**What to do**
Write out exactly the lines below that run from the one containing "c.F1 p = c.F0" through the one containing "The weight of", both included, with no other lines.

**Records provided**
* * * * * * *

/-- Bits of `lift0`. -/
theorem testBit_lift0 {q : ℕ} (hq : q < c.n) (u : ℕ) :
    (c.lift0 u).testBit q = ((c.F0 (c.Q q) == q) && u.testBit (c.Q q)) := by
  rw [lift0, testBit_mkBits_of_lt _ hq]

/-- Bits of `ypart`. -/
theorem testBit_ypart {p : ℕ} (hp : p < c.nq) (v : ℕ) : (c.ypart v).testBit p = v.testBit (c.F1 p) := by
  rw [ypart, testBit_mkBits_of_lt _ hp]

/-- Bits of `dbl`. -/
theorem testBit_dbl {p : ℕ} (hp : p < c.nq) (v : ℕ) :
    (c.dbl v).testBit p = (v.testBit (c.F0 p) && v.testBit (c.F1 p)) := by
  rw [dbl, testBit_mkBits_of_lt _ hp]

/-- `push v < 2^nq`. -/
theorem push_lt (v : ℕ) : c.push v < 2 ^ c.nq := mkBits_lt _ _

/-- `pull y < 2^n`. -/
theorem pull_lt (y : ℕ) : c.pull y < 2 ^ c.n := mkBits_lt _ _

/-- `lift0 u < 2^n`. -/
theorem lift0_lt (u : ℕ) : c.lift0 u < 2 ^ c.n := mkBits_lt _ _

/-- `ypart v < 2^nq`. -/
theorem ypart_lt (v : ℕ) : c.ypart v < 2 ^ c.nq := mkBits_lt _ _

/-- `dbl v < 2^nq`. -/
theorem dbl_lt (v : ℕ) : c.dbl v < 2 ^ c.nq := mkBits_lt _ _

/-! ### Linearity -/

/-- `push` is additive: `P (a ⊕ b) = P a ⊕ P b`. -/
theorem push_xor (a b : ℕ) : c.push (a ^^^ b) = c.push a ^^^ c.push b := by
  apply Nat.eq_of_testBit_eq; intro p
  rw [Nat.testBit_xor]
  by_cases hp : p < c.nq
  · rw [c.testBit_push hp, c.testBit_push hp, c.testBit_push hp, Nat.testBit_xor, Nat.testBit_xor]
    cases a.testBit (c.F0 p) <;> cases a.testBit (c.F1 p) <;> cases b.testBit (c.F0 p) <;>
      cases b.testBit (c.F1 p) <;> rfl
  · rw [push, push, push, testBit_mkBits_of_le _ (Nat.not_lt.1 hp), testBit_mkBits_of_le _ (Nat.not_lt.1 hp),
      testBit_mkBits_of_le _ (Nat.not_lt.1 hp)]
    rfl

/-- `pull` is additive: `P* (a ⊕ b) = P* a ⊕ P* b`. -/
theorem pull_xor (a b : ℕ) : c.pull (a ^^^ b) = c.pull a ^^^ c.pull b := by
  apply Nat.eq_of_testBit_eq; intro q
  rw [Nat.testBit_xor]
  by_cases hq : q < c.n
  · rw [c.testBit_pull hq, c.testBit_pull hq, c.testBit_pull hq, Nat.testBit_xor]
  · rw [pull, pull, pull, testBit_mkBits_of_le _ (Nat.not_lt.1 hq), testBit_mkBits_of_le _ (Nat.not_lt.1 hq),
      testBit_mkBits_of_le _ (Nat.not_lt.1 hq)]
    rfl

/-! ### The fibre decomposition -/

/-- **Fibre decomposition** (README §2, L-cov): for a word `v` on the `n` big qubits,
`v = lift₀ (P v) ⊕ P* (ypart v)` — the fibres met once are lifted through sheet 0 and corrected by `ypart`, the full
fibres are the pull-back part. -/
theorem decomp {c : Cover2} (h : c.ok = true) {v : ℕ} (hv : v < 2 ^ c.n) :
    c.lift0 (c.push v) ^^^ c.pull (c.ypart v) = v := by
  apply Nat.eq_of_testBit_eq; intro q
  rw [Nat.testBit_xor]
  by_cases hq : q < c.n
  · have hQ := Q_lt h hq
    rw [c.testBit_lift0 hq, c.testBit_pull hq, c.testBit_push hQ, c.testBit_ypart hQ]
    rcases F0_Q_or_F1_Q h hq with h0 | h1
    · rw [h0]
      simp only [beq_self_eq_true, Bool.true_and]
      cases v.testBit q <;> cases v.testBit (c.F1 (c.Q q)) <;> rfl
    · have hne : (c.F0 (c.Q q) == q) = false := by
        rw [beq_eq_false_iff_ne]; intro h0; exact F0_ne_F1 h hQ (h0.trans h1.symm)
      rw [hne, h1]
      simp
  · rw [lift0, pull, testBit_mkBits_of_le _ (Nat.not_lt.1 hq), testBit_mkBits_of_le _ (Nat.not_lt.1 hq)]
    rw [Nat.testBit_lt_two_pow (lt_of_lt_of_le hv (Nat.pow_le_pow_right (by norm_num) (Nat.not_lt.1 hq)))]
    rfl

/-- The full fibres are exactly the bits of `ypart v` outside `push v` (downstairs, bit `p < nq`). -/
theorem testBit_dbl_eq {c : Cover2} {p : ℕ} (hp : p < c.nq) (v : ℕ) :
    (c.dbl v).testBit p = ((c.ypart v).testBit p && !(c.push v).testBit p) := by
  rw [c.testBit_dbl hp, c.testBit_ypart hp, c.testBit_push hp]
  cases v.testBit (c.F0 p) <;> cases v.testBit (c.F1 p) <;> rfl

/-- `push` of a pull-back vanishes: `P (P* y) = 0` (two equal sheets cancel). -/
theorem push_pull {c : Cover2} (h : c.ok = true) (y : ℕ) : c.push (c.pull y) = 0 := by
  apply Nat.eq_of_testBit_eq; intro p
  rw [Nat.zero_testBit]
  by_cases hp : p < c.nq
  · rw [c.testBit_push hp, c.testBit_pull (F0_lt h hp), c.testBit_pull (F1_lt h hp), Q_F0 h hp, Q_F1 h hp]
    cases y.testBit p <;> rfl
  · rw [push, testBit_mkBits_of_le _ (Nat.not_lt.1 hp)]

/-- `push` of a sheet-0 lift is the identity below `2^nq`: `P (lift₀ u) = u`. -/
theorem push_lift0 {c : Cover2} (h : c.ok = true) {u : ℕ} (hu : u < 2 ^ c.nq) : c.push (c.lift0 u) = u := by
  apply Nat.eq_of_testBit_eq; intro p
  by_cases hp : p < c.nq
  · rw [c.testBit_push hp, c.testBit_lift0 (F0_lt h hp), c.testBit_lift0 (F1_lt h hp), Q_F0 h hp, Q_F1 h hp]
    have hne : (c.F0 p == c.F1 p) = false := by rw [beq_eq_false_iff_ne]; exact F0_ne_F1 h hp
    rw [hne]
    simp
  · rw [push, testBit_mkBits_of_le _ (Nat.not_lt.1 hp),
      Nat.testBit_lt_two_pow (lt_of_lt_of_le hu (Nat.pow_le_pow_right (by norm_num) (Nat.not_lt.1 hp)))]

/-! ### Fibre double counting, the weight identity and adjointness -/

/-- **Fibre double counting**: summing over the big qubits is summing over the small qubits both sheets. -/
theorem sum_fiber {c : Cover2} (h : c.ok = true) (g : ℕ → ℕ) :
    ∑ q : Fin c.n, g q = ∑ p : Fin c.nq, (g (c.F0 p) + g (c.F1 p)) := by
  let e : Fin c.nq ⊕ Fin c.nq → Fin c.n := fun s =>
    match s with
    | Sum.inl p => ⟨c.F0 p, F0_lt h p.2⟩
    | Sum.inr p => ⟨c.F1 p, F1_lt h p.2⟩
  have he : Function.Bijective e := by
    constructor
    · rintro (p | p) (p' | p') hpp
      · have hv : c.F0 p = c.F0 p' := by simpa [e, Fin.ext_iff] using hpp
        have := congrArg c.Q hv
        rw [Q_F0 h p.2, Q_F0 h p'.2] at this
        exact congrArg Sum.inl (Fin.ext this)
      · have hv : c.F0 p = c.F1 p' := by simpa [e, Fin.ext_iff] using hpp
        have := congrArg c.Q hv
        rw [Q_F0 h p.2, Q_F1 h p'.2] at this
        exact absurd (this ▸ hv) (F0_ne_F1 h p'.2)
      · have hv : c.F1 p = c.F0 p' := by simpa [e, Fin.ext_iff] using hpp
        have := congrArg c.Q hv
        rw [Q_F1 h p.2, Q_F0 h p'.2] at this
        exact absurd (this ▸ hv).symm (F0_ne_F1 h p'.2)
      · have hv : c.F1 p = c.F1 p' := by simpa [e, Fin.ext_iff] using hpp
        have := congrArg c.Q hv
        rw [Q_F1 h p.2, Q_F1 h p'.2] at this
        exact congrArg Sum.inr (Fin.ext this)
    · intro q
      rcases F0_Q_or_F1_Q h q.2 with h0 | h1
      · exact ⟨Sum.inl ⟨c.Q q, Q_lt h q.2⟩, Fin.ext h0⟩
      · exact ⟨Sum.inr ⟨c.Q q, Q_lt h q.2⟩, Fin.ext h1⟩
  rw [← Fintype.sum_bijective e he (fun s => g (e s)) (fun q => g q) (fun _ => rfl), Fintype.sum_sum_type,
    Finset.sum_add_distrib]

/-- **Weight identity** (README §2): `|v| = |P v| + 2 · |dbl v|` — fibres met once count once (in `P v`), full
fibres twice. -/
theorem popc_eq_push_add_two_dbl {c : Cover2} (h : c.ok = true) (v : ℕ) :
    popc c.n v = popc c.nq (c.push v) + 2 * popc c.nq (c.dbl v) := by
  rw [popc_eq_sum, popc_eq_sum, popc_eq_sum, sum_fiber h (fun q => (v.testBit q).toNat), Finset.mul_sum,
    ← Finset.sum_add_distrib]
  refine Finset.sum_congr rfl fun p _ => ?_
  rw [c.testBit_push p.2, c.testBit_dbl p.2]
  cases v.testBit (c.F0 p) <;> cases v.testBit (c.F1 p) <;> rfl

/-- **Adjointness** `⟨a, P* y⟩ = ⟨P a, y⟩` as overlap parities: `|a ∩ P* y| ≡ |P a ∩ y| (mod 2)`. -/
theorem popc_and_pull_mod_two {c : Cover2} (h : c.ok = true) (a y : ℕ) :
    popc c.n (a &&& c.pull y) % 2 = popc c.nq (c.push a &&& y) % 2 := by
  rw [popc_eq_sum, popc_eq_sum, sum_fiber h (fun q => ((a &&& c.pull y).testBit q).toNat), Finset.sum_nat_mod,
    Finset.sum_nat_mod (s := Finset.univ) (f := fun i : Fin c.nq => ((c.push a &&& y).testBit i).toNat)]
  congr 1
  refine Finset.sum_congr rfl fun p _ => ?_
  rw [Nat.testBit_and, Nat.testBit_and, Nat.testBit_and, c.testBit_pull (F0_lt h p.2),
    c.testBit_pull (F1_lt h p.2), Q_F0 h p.2, Q_F1 h p.2, c.testBit_push p.2]
  cases a.testBit (c.F0 p) <;> cases a.testBit (c.F1 p) <;> cases y.testBit p <;> rfl

/-- The weight of a pull-back is twice the weight downstairs: `|P* y| = 2|y|`. -/
theorem popc_pull {c : Cover2} (h : c.ok = true) (y : ℕ) : popc c.n (c.pull y) = 2 * popc c.nq y := by
  rw [popc_eq_push_add_two_dbl h, push_pull h, popc_zero, zero_add]
  congr 1
  rw [popc_eq_sum, popc_eq_sum]
  refine Finset.sum_congr rfl fun p _ => ?_
  rw [c.testBit_dbl p.2, c.testBit_pull (F0_lt h p.2), c.testBit_pull (F1_lt h p.2), Q_F0 h p.2, Q_F1 h p.2,
    Bool.and_self]

end Cover2

/-! ## Control: the trivial double cover of two qubits by four -/

/-- Toy cover `[0,4) → [0,2)`: fibres `{0,2} ↦ 0`, `{1,3} ↦ 1` (sheet 0 = qubits `0,1`, sheet 1 = qubits `2,3`). -/
def toyCover2 : Cover2 := { n := 4, nq := 2, f0 := [0, 1], f1 := [2, 3], qmap := [0, 1, 0, 1] }

/-- The toy tables are consistent. -/
theorem toyCover2_ok : toyCover2.ok = true := by decide

/-- On the toy cover: `P 0b0111 = 0b10` (fibre `0` met twice cancels, fibre `1` once), `P* 0b01 = 0b0101`,
`lift₀ 0b11 = 0b0011`, `ypart 0b0111 = 0b01`, `dbl 0b0111 = 0b01`, and the decomposition `0b0111 = lift₀ 0b10 ⊕ P* 0b01`. -/
theorem toyCover2_values : toyCover2.push 7 = 2 ∧ toyCover2.pull 1 = 5 ∧ toyCover2.lift0 3 = 3 ∧
    toyCover2.ypart 7 = 1 ∧ toyCover2.dbl 7 = 1 ∧ (toyCover2.lift0 2 ^^^ toyCover2.pull 1 = 7) := by decide

end Summit.Ventures.QEC.Census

* * * * * * *

**Response for this exercise**
      · have hv : c.F1 p = c.F0 p' := by simpa [e, Fin.ext_iff] using hpp
        have := congrArg c.Q hv
        rw [Q_F1 h p.2, Q_F0 h p'.2] at this
        exact absurd (this ▸ hv).symm (F0_ne_F1 h p'.2)
      · have hv : c.F1 p = c.F1 p' := by simpa [e, Fin.ext_iff] using hpp
        have := congrArg c.Q hv
        rw [Q_F1 h p.2, Q_F1 h p'.2] at this
        exact congrArg Sum.inr (Fin.ext this)
    · intro q
      rcases F0_Q_or_F1_Q h q.2 with h0 | h1
      · exact ⟨Sum.inl ⟨c.Q q, Q_lt h q.2⟩, Fin.ext h0⟩
      · exact ⟨Sum.inr ⟨c.Q q, Q_lt h q.2⟩, Fin.ext h1⟩
  rw [← Fintype.sum_bijective e he (fun s => g (e s)) (fun q => g q) (fun _ => rfl), Fintype.sum_sum_type,
    Finset.sum_add_distrib]

/-- **Weight identity** (README §2): `|v| = |P v| + 2 · |dbl v|` — fibres met once count once (in `P v`), full
fibres twice. -/
theorem popc_eq_push_add_two_dbl {c : Cover2} (h : c.ok = true) (v : ℕ) :
    popc c.n v = popc c.nq (c.push v) + 2 * popc c.nq (c.dbl v) := by
  rw [popc_eq_sum, popc_eq_sum, popc_eq_sum, sum_fiber h (fun q => (v.testBit q).toNat), Finset.mul_sum,
    ← Finset.sum_add_distrib]
  refine Finset.sum_congr rfl fun p _ => ?_
  rw [c.testBit_push p.2, c.testBit_dbl p.2]
  cases v.testBit (c.F0 p) <;> cases v.testBit (c.F1 p) <;> rfl

/-- **Adjointness** `⟨a, P* y⟩ = ⟨P a, y⟩` as overlap parities: `|a ∩ P* y| ≡ |P a ∩ y| (mod 2)`. -/
theorem popc_and_pull_mod_two {c : Cover2} (h : c.ok = true) (a y : ℕ) :
    popc c.n (a &&& c.pull y) % 2 = popc c.nq (c.push a &&& y) % 2 := by
  rw [popc_eq_sum, popc_eq_sum, sum_fiber h (fun q => ((a &&& c.pull y).testBit q).toNat), Finset.sum_nat_mod,
    Finset.sum_nat_mod (s := Finset.univ) (f := fun i : Fin c.nq => ((c.push a &&& y).testBit i).toNat)]
  congr 1
  refine Finset.sum_congr rfl fun p _ => ?_
  rw [Nat.testBit_and, Nat.testBit_and, Nat.testBit_and, c.testBit_pull (F0_lt h p.2),
    c.testBit_pull (F1_lt h p.2), Q_F0 h p.2, Q_F1 h p.2, c.testBit_push p.2]
  cases a.testBit (c.F0 p) <;> cases a.testBit (c.F1 p) <;> cases y.testBit p <;> rfl

/-- The weight of a pull-back is twice the weight downstairs: `|P* y| = 2|y|`. -/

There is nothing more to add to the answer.